▶ _TASK TO CARRY OUT_:
Some of the lines below need repeating. Reproduce exactly those between the lines holding "have hregq := hcon" and "exact sieve_side_contradiction ht2'", inclusive.

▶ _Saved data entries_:
▬▬▬▬▬▬

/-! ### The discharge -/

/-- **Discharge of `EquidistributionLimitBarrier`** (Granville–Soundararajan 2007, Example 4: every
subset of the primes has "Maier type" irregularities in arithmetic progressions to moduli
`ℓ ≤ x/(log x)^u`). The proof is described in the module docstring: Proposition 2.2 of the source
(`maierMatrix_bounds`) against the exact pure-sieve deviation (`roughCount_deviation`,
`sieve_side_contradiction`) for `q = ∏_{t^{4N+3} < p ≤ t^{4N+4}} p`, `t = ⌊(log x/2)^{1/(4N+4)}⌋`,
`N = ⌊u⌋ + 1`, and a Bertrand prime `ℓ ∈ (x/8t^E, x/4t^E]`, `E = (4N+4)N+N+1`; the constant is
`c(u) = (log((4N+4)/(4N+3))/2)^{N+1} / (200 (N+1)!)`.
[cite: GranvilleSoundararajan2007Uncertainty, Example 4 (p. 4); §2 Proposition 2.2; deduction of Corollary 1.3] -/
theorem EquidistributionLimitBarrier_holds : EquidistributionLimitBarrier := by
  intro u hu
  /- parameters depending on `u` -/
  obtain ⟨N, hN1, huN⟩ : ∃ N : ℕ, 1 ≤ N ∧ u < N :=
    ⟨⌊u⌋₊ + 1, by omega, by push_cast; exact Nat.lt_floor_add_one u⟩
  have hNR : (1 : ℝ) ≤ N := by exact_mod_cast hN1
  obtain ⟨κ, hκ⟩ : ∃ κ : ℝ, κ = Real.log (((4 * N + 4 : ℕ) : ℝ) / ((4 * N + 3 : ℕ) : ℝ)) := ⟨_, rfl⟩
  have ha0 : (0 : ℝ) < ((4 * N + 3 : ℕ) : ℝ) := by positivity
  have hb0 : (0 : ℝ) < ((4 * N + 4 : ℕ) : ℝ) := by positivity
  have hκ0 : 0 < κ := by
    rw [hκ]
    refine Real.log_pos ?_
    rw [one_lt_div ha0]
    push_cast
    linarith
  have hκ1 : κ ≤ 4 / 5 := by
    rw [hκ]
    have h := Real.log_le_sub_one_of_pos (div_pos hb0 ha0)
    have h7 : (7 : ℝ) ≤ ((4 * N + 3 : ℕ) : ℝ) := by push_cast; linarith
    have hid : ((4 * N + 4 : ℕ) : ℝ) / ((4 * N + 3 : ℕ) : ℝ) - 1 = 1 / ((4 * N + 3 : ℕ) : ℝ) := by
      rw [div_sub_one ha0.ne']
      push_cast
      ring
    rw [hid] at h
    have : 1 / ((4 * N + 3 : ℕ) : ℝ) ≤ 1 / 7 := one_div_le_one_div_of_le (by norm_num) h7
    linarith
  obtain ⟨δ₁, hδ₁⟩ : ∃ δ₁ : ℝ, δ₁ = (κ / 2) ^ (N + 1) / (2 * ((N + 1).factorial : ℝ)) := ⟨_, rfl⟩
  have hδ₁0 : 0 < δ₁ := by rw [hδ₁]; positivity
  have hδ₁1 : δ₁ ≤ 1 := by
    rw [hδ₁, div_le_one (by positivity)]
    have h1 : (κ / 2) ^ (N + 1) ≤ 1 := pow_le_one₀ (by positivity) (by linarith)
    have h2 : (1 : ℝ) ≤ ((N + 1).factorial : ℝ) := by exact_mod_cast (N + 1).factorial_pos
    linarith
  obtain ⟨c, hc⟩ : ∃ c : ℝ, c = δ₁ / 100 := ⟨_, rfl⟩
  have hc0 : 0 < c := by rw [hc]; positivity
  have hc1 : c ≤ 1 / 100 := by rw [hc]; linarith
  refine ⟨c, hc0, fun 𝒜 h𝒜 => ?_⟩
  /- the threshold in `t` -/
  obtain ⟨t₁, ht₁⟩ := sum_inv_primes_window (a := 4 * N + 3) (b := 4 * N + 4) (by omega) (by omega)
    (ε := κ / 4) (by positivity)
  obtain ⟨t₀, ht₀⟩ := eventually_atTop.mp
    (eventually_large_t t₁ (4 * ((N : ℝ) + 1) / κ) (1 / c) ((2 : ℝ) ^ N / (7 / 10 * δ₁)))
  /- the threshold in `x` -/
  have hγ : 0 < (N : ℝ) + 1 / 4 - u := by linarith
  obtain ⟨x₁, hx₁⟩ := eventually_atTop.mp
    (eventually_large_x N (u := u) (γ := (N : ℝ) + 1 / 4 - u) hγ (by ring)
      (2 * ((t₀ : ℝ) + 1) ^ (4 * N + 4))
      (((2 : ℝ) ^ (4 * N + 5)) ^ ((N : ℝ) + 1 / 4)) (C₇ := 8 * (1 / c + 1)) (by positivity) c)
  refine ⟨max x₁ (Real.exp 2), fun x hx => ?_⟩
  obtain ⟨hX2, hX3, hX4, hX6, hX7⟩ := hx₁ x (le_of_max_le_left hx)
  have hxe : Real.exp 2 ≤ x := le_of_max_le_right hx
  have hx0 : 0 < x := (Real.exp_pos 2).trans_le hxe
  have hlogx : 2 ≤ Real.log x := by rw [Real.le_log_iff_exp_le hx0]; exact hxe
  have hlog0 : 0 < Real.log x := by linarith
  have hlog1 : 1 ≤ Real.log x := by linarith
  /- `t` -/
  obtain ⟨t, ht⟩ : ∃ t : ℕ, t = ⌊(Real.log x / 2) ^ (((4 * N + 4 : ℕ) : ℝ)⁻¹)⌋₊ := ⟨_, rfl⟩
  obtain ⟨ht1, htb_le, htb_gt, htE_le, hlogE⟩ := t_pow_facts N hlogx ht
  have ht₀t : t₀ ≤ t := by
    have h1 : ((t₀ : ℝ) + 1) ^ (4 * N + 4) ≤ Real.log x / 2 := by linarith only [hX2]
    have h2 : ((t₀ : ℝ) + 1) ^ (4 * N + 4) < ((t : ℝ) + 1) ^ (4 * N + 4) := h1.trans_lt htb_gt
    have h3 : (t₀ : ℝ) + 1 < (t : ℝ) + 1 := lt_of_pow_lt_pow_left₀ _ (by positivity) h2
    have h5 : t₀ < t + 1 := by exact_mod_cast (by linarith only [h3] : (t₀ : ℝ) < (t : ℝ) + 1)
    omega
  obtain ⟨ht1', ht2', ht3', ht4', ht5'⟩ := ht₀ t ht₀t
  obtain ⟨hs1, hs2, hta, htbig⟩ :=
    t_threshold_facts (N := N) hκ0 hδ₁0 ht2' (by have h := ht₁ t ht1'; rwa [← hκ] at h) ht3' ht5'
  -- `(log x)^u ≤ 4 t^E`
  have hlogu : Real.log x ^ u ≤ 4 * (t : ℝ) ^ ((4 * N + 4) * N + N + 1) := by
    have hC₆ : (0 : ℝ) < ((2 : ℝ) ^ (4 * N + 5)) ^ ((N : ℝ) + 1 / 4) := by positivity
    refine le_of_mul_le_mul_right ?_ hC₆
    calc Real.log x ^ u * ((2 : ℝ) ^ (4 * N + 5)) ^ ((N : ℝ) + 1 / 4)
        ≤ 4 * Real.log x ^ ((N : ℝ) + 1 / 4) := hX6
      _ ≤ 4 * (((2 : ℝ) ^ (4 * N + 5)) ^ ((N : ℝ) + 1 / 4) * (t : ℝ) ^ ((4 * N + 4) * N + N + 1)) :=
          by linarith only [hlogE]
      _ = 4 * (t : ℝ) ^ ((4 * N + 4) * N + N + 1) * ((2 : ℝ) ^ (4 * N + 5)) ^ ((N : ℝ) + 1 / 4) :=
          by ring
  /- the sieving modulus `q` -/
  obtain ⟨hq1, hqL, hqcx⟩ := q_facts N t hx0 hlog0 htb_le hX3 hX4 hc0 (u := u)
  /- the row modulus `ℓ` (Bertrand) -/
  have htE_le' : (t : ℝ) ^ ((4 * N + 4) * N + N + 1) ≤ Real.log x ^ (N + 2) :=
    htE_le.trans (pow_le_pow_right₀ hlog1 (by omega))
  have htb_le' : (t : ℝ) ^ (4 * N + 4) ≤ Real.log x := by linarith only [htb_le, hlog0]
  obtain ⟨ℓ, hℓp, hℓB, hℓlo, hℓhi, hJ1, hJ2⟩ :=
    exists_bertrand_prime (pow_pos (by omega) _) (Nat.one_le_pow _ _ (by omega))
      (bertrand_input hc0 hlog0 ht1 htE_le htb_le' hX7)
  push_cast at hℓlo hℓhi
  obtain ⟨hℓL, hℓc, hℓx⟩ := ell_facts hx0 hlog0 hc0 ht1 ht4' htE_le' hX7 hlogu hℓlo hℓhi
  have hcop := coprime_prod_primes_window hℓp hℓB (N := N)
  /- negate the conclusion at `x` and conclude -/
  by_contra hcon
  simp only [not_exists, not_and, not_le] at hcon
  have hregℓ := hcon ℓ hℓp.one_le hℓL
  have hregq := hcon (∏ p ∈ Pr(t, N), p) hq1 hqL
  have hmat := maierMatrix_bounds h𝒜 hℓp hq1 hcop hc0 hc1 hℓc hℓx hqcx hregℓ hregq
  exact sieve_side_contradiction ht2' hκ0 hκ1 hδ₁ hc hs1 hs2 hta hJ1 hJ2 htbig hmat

▬▬▬▬▬▬

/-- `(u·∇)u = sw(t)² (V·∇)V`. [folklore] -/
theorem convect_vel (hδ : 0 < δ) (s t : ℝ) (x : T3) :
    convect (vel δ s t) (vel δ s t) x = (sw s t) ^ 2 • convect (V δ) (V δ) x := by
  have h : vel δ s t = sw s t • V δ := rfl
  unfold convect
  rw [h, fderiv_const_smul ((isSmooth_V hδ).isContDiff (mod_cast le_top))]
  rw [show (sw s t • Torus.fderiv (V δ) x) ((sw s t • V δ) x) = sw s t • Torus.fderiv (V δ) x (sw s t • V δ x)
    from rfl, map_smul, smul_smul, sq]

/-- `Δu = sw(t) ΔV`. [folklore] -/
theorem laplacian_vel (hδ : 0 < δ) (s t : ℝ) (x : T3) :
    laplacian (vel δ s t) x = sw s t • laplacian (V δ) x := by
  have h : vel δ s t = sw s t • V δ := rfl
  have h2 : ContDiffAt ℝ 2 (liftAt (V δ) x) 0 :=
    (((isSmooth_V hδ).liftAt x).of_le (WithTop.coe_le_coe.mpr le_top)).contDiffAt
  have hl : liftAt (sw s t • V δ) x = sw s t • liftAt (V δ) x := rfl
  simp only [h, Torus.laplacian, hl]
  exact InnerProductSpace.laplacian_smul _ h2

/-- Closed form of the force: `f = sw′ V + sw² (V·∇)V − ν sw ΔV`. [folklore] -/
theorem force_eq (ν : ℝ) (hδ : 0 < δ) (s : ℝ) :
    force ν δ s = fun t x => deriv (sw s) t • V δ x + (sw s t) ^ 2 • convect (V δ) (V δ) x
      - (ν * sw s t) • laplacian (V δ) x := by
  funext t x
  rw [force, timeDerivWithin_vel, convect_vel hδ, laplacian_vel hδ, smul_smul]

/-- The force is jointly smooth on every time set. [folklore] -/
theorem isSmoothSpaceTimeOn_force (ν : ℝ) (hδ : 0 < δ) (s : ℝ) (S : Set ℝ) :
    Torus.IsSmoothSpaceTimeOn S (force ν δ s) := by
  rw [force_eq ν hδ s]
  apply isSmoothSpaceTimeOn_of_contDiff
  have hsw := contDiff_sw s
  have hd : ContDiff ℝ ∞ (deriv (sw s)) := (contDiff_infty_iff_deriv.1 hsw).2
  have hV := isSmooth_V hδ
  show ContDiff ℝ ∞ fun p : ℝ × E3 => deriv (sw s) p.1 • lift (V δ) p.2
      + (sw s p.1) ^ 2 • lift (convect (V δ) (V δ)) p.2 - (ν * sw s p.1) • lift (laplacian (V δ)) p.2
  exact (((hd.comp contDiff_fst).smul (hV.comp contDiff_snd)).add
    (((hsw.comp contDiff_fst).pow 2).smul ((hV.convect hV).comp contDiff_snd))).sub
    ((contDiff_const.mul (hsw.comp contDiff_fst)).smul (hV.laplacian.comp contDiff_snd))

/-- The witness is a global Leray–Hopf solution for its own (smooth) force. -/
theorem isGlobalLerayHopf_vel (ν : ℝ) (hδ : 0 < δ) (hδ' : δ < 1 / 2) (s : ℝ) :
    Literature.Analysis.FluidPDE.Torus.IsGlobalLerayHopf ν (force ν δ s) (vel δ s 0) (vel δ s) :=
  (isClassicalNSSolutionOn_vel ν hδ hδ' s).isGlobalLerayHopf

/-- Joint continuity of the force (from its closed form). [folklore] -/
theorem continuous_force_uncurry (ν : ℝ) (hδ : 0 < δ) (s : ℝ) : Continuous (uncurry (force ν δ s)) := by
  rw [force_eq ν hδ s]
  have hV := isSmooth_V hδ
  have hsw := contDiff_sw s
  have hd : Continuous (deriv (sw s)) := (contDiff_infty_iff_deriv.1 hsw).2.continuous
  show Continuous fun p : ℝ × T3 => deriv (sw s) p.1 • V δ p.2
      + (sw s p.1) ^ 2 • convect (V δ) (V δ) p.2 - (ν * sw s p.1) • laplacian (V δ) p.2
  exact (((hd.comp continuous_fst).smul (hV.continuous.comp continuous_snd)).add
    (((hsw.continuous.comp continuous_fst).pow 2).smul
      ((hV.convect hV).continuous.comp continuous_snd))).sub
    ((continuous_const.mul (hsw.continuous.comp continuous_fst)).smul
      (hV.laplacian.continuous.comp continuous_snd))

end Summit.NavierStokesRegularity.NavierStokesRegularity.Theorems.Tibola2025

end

▬▬▬▬▬▬

▶ _WORKED SOLUTION_:
  have hregq := hcon (∏ p ∈ Pr(t, N), p) hq1 hqL
  have hmat := maierMatrix_bounds h𝒜 hℓp hq1 hcop hc0 hc1 hℓc hℓx hqcx hregℓ hregq
  exact sieve_side_contradiction ht2' hκ0 hκ1 hδ₁ hc hs1 hs2 hta hJ1 hJ2 htbig hmat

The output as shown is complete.